Work to be completed: Go over the lines below, and when one contains the word "Finset", copy it.
______________________________
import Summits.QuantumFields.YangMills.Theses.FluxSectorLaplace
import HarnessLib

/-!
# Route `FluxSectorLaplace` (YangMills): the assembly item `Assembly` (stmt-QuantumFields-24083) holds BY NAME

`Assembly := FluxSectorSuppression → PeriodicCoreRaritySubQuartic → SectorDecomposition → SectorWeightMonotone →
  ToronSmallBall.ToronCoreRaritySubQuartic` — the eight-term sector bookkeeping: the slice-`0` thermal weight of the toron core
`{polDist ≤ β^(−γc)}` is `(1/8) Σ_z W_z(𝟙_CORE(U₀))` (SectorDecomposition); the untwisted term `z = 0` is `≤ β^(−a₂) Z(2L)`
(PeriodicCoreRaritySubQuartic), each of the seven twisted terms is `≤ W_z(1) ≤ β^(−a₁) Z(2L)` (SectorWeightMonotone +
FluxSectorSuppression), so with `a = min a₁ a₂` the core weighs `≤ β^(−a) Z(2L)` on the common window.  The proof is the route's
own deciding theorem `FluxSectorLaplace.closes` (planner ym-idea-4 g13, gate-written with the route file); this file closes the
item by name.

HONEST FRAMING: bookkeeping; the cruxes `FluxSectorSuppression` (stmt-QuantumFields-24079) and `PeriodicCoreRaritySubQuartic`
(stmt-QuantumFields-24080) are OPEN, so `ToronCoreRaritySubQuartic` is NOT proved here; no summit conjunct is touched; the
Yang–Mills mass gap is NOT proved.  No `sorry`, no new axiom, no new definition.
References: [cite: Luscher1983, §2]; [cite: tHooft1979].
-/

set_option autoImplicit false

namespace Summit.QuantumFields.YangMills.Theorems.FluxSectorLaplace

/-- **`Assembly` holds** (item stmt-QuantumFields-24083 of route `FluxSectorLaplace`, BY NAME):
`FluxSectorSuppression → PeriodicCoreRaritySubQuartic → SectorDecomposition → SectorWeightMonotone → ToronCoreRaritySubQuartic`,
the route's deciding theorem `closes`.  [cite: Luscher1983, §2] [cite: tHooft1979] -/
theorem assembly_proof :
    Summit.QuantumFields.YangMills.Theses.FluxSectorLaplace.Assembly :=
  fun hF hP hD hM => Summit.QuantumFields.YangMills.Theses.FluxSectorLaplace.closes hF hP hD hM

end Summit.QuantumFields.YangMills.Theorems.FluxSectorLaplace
______________________________
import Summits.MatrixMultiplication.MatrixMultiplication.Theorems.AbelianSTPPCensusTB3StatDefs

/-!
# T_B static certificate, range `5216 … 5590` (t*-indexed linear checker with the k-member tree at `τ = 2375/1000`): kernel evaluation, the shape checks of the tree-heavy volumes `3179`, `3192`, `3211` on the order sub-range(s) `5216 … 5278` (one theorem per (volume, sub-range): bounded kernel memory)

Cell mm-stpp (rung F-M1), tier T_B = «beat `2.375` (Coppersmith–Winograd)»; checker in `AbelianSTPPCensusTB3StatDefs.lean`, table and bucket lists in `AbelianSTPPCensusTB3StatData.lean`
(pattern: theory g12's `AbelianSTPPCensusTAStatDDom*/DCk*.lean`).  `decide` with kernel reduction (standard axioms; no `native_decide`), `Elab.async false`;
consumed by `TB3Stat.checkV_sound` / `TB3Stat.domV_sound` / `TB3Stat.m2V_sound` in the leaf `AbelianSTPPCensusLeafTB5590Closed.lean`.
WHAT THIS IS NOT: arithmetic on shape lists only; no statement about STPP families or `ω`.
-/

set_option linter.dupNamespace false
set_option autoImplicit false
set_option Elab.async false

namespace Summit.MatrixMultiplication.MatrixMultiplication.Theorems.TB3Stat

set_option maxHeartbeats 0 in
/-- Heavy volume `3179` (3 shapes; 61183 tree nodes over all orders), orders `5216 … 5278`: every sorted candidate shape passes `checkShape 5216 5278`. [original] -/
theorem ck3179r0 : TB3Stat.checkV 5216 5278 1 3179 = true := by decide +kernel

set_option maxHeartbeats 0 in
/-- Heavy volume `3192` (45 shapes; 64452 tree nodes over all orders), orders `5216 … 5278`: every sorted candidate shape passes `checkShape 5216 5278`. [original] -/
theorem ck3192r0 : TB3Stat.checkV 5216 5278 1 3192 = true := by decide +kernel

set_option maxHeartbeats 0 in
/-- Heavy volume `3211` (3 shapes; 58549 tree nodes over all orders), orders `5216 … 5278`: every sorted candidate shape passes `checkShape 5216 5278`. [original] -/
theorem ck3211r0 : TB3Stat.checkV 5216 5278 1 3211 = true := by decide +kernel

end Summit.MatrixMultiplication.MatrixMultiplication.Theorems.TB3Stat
______________________________
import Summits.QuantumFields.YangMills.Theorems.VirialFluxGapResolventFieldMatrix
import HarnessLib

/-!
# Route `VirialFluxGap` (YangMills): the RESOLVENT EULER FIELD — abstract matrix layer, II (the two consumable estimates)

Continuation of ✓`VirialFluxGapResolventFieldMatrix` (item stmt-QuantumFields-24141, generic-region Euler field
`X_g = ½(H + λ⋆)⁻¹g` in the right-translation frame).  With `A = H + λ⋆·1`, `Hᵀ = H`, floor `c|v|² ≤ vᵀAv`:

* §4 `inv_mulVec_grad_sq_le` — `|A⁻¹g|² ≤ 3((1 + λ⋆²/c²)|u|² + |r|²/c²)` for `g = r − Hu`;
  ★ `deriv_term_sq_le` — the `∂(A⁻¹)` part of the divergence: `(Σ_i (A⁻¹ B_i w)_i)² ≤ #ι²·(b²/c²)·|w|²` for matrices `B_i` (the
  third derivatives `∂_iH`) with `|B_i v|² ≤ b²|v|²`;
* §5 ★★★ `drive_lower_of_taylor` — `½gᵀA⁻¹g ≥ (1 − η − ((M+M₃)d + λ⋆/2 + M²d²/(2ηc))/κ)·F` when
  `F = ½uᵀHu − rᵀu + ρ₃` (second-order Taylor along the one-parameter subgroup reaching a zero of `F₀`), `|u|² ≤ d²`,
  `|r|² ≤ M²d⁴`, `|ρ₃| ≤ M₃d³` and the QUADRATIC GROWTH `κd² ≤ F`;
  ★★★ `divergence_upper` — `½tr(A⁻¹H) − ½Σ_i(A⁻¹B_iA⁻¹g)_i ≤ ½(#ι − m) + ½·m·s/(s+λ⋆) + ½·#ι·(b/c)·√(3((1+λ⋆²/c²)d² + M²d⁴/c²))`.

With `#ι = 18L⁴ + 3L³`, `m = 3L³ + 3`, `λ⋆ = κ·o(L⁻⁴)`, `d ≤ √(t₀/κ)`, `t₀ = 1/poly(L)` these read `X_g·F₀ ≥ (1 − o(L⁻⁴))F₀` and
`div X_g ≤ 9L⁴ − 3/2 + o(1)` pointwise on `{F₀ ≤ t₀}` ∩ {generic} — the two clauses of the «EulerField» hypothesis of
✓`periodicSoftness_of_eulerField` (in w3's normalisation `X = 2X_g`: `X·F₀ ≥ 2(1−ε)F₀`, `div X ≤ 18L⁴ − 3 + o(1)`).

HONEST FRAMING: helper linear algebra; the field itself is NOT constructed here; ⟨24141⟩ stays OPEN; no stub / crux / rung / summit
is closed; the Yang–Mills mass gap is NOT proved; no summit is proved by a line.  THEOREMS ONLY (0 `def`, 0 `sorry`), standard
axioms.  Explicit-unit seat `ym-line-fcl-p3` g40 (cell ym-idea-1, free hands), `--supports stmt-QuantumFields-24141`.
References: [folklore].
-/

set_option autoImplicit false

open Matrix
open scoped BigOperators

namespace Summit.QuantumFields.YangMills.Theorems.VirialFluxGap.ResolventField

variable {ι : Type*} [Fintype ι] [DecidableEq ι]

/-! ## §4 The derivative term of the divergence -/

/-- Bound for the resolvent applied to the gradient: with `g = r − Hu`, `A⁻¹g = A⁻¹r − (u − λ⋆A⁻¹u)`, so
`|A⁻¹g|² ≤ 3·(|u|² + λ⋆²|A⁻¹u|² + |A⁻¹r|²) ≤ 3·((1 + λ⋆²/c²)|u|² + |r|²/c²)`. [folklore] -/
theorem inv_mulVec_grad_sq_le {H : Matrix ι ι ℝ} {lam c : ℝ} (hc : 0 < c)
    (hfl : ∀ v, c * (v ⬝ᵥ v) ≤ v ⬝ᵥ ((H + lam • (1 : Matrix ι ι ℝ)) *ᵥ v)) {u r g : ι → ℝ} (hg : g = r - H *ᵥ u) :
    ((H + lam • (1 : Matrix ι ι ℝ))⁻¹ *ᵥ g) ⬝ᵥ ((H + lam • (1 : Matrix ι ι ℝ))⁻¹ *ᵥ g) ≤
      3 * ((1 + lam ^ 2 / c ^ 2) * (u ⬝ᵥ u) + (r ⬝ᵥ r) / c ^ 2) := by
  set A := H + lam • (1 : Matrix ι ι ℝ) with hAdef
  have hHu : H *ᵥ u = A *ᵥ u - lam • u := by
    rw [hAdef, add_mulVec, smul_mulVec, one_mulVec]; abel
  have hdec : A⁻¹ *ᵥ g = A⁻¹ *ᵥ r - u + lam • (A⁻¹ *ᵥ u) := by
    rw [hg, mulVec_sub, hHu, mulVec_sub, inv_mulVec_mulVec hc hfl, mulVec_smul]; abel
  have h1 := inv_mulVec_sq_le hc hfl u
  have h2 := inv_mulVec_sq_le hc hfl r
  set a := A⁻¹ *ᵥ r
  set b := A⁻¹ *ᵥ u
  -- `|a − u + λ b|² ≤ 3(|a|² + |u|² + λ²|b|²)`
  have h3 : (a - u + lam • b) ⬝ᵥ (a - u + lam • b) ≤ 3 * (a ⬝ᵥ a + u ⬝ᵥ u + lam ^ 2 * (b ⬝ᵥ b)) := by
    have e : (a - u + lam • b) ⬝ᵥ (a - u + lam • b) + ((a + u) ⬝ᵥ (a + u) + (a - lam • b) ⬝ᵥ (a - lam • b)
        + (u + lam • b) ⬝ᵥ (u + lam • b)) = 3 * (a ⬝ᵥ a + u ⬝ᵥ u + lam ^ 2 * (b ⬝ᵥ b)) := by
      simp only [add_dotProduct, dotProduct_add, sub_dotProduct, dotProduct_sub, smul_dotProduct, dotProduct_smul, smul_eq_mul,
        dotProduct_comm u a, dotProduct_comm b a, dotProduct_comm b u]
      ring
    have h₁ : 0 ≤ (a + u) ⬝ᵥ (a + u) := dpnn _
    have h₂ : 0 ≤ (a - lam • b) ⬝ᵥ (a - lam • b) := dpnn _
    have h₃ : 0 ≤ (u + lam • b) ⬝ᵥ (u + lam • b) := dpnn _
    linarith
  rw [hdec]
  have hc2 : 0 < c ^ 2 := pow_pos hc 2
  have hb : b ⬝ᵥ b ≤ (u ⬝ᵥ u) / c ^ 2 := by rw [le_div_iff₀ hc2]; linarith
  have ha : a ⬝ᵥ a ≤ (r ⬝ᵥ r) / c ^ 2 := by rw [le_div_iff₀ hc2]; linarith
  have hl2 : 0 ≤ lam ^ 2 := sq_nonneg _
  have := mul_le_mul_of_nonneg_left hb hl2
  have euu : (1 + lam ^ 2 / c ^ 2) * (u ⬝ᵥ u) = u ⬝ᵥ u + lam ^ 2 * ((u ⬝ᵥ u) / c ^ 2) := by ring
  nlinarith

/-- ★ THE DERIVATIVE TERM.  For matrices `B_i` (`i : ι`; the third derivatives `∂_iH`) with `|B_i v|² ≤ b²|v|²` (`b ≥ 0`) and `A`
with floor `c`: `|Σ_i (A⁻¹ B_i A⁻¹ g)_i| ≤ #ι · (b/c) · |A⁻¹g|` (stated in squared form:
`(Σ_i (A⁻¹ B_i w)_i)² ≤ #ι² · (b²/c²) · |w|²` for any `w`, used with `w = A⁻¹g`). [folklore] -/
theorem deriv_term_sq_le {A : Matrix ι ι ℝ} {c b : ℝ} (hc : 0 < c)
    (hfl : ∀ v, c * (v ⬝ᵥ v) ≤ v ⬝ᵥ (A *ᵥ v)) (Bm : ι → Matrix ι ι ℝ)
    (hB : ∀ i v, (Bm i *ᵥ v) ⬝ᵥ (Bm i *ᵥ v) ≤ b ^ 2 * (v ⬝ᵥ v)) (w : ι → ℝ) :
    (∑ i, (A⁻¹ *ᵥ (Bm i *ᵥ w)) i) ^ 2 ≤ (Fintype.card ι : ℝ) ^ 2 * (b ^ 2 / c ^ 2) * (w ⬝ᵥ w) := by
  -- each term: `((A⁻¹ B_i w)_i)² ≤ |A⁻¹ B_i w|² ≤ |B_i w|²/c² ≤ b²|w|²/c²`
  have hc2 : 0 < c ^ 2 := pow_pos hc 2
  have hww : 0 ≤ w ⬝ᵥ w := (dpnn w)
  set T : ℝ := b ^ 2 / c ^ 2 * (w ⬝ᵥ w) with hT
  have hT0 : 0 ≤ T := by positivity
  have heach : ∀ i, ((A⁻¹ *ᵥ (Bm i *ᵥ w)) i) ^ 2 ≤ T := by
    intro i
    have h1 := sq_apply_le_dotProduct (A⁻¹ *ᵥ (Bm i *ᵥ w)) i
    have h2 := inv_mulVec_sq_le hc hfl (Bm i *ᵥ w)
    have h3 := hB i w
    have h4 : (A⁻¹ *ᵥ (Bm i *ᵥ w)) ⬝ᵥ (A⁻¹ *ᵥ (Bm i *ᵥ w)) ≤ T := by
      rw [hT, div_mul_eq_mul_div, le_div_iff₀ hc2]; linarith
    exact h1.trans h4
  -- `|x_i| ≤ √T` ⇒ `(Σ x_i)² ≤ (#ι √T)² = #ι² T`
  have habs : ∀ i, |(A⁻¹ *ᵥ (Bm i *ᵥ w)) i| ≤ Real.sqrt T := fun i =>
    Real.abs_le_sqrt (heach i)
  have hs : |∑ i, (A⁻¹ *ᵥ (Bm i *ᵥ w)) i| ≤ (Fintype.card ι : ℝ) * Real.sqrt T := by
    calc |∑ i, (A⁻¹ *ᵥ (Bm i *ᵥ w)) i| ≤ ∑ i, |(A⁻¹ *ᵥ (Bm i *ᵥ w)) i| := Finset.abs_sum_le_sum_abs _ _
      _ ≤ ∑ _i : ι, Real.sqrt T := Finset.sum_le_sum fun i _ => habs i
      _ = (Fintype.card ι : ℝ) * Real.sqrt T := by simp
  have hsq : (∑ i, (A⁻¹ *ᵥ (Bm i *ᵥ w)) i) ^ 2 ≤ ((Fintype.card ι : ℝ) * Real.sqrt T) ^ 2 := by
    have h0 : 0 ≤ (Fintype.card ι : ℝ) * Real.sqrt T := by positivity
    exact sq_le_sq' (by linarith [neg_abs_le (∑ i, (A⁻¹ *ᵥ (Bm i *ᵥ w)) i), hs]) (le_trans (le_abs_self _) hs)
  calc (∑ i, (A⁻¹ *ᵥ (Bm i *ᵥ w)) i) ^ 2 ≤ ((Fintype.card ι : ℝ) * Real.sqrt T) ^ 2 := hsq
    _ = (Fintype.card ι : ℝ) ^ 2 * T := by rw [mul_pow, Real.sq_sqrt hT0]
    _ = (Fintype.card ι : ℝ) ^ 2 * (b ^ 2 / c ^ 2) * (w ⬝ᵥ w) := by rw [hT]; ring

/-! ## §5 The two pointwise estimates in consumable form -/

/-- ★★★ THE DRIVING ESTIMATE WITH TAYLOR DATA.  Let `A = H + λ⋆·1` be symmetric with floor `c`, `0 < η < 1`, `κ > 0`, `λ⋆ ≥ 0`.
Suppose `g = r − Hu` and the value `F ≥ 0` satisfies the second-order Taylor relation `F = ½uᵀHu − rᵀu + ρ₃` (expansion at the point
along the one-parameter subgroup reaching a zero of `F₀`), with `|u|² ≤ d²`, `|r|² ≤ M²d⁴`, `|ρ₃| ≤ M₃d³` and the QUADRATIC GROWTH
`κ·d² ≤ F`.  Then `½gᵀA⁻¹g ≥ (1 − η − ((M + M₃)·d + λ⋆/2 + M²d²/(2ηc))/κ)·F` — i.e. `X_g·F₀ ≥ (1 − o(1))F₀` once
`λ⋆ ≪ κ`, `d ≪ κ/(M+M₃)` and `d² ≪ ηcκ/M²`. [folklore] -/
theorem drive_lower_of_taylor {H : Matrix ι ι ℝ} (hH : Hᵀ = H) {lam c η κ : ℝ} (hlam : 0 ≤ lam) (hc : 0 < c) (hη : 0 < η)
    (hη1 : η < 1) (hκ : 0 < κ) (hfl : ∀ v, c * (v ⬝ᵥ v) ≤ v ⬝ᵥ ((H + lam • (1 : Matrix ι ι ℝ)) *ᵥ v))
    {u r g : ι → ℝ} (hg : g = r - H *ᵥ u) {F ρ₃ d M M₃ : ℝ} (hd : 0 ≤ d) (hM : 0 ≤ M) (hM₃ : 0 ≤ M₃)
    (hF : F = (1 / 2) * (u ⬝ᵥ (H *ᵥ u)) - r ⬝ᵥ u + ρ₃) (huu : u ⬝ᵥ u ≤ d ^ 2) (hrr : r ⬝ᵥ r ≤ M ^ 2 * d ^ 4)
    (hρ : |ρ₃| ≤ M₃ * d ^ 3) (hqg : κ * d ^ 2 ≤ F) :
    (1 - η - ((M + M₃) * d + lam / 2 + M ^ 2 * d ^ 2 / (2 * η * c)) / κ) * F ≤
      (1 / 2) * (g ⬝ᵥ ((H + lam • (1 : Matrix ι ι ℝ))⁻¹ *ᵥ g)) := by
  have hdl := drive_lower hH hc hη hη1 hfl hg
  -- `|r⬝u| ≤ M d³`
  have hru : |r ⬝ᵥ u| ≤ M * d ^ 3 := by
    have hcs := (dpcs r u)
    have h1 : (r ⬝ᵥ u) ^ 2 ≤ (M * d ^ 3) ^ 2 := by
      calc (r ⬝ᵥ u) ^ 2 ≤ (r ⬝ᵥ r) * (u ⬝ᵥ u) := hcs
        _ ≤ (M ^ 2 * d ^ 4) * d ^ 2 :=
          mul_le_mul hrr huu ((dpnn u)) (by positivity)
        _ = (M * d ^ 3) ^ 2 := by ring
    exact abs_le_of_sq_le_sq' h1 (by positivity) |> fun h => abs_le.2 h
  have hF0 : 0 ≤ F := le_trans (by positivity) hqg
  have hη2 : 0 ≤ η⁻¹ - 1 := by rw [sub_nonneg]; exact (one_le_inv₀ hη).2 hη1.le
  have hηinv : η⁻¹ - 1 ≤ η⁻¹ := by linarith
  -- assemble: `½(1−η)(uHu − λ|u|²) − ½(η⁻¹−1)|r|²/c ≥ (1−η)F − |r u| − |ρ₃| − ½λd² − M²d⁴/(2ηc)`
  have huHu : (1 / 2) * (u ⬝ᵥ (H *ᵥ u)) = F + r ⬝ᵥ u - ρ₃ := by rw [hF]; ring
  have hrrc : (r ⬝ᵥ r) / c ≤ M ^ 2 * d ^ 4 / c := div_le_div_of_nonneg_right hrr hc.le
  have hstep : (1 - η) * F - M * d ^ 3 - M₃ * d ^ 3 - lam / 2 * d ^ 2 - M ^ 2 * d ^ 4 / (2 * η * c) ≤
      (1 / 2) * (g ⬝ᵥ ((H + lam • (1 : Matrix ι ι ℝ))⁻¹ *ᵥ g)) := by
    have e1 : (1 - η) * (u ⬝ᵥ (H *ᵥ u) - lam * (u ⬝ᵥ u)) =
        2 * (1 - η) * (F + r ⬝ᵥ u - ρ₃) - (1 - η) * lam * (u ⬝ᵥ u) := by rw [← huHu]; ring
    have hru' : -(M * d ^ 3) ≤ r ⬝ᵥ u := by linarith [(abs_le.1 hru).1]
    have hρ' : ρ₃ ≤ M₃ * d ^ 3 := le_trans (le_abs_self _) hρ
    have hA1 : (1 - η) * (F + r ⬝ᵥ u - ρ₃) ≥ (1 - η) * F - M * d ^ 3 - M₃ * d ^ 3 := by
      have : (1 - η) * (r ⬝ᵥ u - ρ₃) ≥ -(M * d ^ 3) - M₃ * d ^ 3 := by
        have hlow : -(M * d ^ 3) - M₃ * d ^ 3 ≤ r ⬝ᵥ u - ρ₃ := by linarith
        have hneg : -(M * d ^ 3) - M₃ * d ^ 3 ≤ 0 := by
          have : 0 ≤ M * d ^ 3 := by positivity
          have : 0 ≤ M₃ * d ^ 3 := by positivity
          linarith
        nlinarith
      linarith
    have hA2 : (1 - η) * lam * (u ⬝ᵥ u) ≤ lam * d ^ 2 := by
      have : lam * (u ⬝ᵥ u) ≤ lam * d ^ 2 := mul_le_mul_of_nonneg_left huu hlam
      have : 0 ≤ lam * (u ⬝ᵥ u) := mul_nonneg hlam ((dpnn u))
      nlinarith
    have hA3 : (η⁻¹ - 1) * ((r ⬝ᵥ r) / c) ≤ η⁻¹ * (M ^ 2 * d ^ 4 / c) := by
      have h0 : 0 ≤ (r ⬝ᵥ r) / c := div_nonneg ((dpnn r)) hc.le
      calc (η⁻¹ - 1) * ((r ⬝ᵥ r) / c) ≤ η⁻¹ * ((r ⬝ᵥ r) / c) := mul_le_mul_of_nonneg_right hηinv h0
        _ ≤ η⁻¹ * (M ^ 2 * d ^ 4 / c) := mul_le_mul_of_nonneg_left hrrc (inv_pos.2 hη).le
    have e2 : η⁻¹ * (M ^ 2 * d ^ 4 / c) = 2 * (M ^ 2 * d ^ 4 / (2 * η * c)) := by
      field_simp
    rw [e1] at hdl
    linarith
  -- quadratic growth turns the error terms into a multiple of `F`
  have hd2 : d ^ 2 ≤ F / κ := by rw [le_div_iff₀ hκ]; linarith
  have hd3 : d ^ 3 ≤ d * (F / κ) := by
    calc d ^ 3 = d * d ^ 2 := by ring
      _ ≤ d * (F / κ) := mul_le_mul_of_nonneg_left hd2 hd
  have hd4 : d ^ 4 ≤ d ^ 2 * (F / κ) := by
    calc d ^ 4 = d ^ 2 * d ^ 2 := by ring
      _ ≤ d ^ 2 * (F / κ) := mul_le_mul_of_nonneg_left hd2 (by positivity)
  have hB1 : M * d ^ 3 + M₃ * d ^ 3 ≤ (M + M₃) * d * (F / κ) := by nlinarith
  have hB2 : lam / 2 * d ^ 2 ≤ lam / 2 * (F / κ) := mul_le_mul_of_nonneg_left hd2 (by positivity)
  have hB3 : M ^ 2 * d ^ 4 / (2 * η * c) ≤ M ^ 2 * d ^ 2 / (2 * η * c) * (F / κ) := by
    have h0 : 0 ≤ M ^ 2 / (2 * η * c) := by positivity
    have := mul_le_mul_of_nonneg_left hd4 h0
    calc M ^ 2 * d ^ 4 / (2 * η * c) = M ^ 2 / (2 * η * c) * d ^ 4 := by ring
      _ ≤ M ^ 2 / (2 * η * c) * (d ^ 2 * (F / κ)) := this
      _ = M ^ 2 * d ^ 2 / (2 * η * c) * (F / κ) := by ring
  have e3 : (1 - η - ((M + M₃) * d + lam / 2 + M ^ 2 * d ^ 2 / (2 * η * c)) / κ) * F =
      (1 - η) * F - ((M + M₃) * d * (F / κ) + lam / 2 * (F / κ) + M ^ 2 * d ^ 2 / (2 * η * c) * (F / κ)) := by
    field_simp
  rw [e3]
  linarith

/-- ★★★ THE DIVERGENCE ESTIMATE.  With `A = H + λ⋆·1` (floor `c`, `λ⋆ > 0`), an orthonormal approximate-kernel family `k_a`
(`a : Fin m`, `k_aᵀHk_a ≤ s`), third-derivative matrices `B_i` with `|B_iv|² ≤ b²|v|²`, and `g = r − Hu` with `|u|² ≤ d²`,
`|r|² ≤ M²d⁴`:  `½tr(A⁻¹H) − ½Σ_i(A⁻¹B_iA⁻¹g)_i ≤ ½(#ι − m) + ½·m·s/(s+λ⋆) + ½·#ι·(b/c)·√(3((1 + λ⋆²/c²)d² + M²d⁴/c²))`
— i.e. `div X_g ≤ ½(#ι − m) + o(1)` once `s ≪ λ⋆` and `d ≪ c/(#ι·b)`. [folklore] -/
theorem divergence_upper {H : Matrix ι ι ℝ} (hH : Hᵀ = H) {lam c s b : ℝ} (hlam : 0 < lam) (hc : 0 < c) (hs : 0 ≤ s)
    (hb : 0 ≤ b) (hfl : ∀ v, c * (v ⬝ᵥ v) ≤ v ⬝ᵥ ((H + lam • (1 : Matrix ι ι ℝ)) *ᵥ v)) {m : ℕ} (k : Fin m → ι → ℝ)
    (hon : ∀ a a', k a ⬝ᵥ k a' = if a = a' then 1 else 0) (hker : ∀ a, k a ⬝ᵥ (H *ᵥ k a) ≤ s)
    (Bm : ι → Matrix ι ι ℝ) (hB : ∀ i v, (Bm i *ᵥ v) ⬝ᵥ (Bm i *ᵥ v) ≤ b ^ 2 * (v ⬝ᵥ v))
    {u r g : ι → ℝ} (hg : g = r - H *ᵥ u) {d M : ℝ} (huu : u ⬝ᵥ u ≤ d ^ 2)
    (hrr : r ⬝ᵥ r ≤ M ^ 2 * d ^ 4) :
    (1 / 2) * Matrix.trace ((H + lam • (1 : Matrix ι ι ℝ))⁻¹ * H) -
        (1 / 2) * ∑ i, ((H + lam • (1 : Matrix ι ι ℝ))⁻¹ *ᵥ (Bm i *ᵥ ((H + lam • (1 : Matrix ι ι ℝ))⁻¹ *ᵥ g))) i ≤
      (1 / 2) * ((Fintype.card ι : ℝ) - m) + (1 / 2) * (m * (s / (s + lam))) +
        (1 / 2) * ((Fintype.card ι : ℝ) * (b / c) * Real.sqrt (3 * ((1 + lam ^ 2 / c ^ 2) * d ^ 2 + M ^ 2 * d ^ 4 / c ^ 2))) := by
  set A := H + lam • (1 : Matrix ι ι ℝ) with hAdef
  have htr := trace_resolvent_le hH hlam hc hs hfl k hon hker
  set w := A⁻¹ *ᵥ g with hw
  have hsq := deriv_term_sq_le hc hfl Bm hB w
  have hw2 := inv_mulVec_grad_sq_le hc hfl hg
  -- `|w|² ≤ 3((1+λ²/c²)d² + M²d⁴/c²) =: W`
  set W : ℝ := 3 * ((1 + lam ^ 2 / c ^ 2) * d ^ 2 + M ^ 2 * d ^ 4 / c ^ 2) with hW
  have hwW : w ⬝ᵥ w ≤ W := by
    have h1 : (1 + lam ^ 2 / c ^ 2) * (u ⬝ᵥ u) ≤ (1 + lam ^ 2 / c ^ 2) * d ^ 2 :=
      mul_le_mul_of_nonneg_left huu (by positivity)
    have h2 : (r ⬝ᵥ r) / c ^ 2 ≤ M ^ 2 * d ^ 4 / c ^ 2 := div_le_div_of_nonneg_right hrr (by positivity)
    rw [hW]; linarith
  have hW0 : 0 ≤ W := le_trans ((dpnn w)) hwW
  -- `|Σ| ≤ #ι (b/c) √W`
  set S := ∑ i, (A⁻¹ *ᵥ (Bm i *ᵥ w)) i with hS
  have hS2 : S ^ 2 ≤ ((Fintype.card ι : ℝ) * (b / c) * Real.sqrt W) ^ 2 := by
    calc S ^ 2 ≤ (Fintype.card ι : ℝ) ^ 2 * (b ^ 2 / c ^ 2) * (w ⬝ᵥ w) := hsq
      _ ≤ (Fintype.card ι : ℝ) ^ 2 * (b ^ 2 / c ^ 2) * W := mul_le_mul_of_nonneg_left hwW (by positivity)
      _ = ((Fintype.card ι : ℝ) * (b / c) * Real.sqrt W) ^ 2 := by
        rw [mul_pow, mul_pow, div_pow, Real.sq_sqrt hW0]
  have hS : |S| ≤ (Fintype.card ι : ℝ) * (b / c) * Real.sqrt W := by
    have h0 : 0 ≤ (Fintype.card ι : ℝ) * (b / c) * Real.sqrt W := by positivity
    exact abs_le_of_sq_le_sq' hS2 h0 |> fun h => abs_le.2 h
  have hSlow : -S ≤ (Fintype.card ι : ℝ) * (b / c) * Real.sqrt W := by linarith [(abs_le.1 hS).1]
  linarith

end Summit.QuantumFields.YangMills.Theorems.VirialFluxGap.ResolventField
______________________________
Task response:
    calc |∑ i, (A⁻¹ *ᵥ (Bm i *ᵥ w)) i| ≤ ∑ i, |(A⁻¹ *ᵥ (Bm i *ᵥ w)) i| := Finset.abs_sum_le_sum_abs _ _
      _ ≤ ∑ _i : ι, Real.sqrt T := Finset.sum_le_sum fun i _ => habs i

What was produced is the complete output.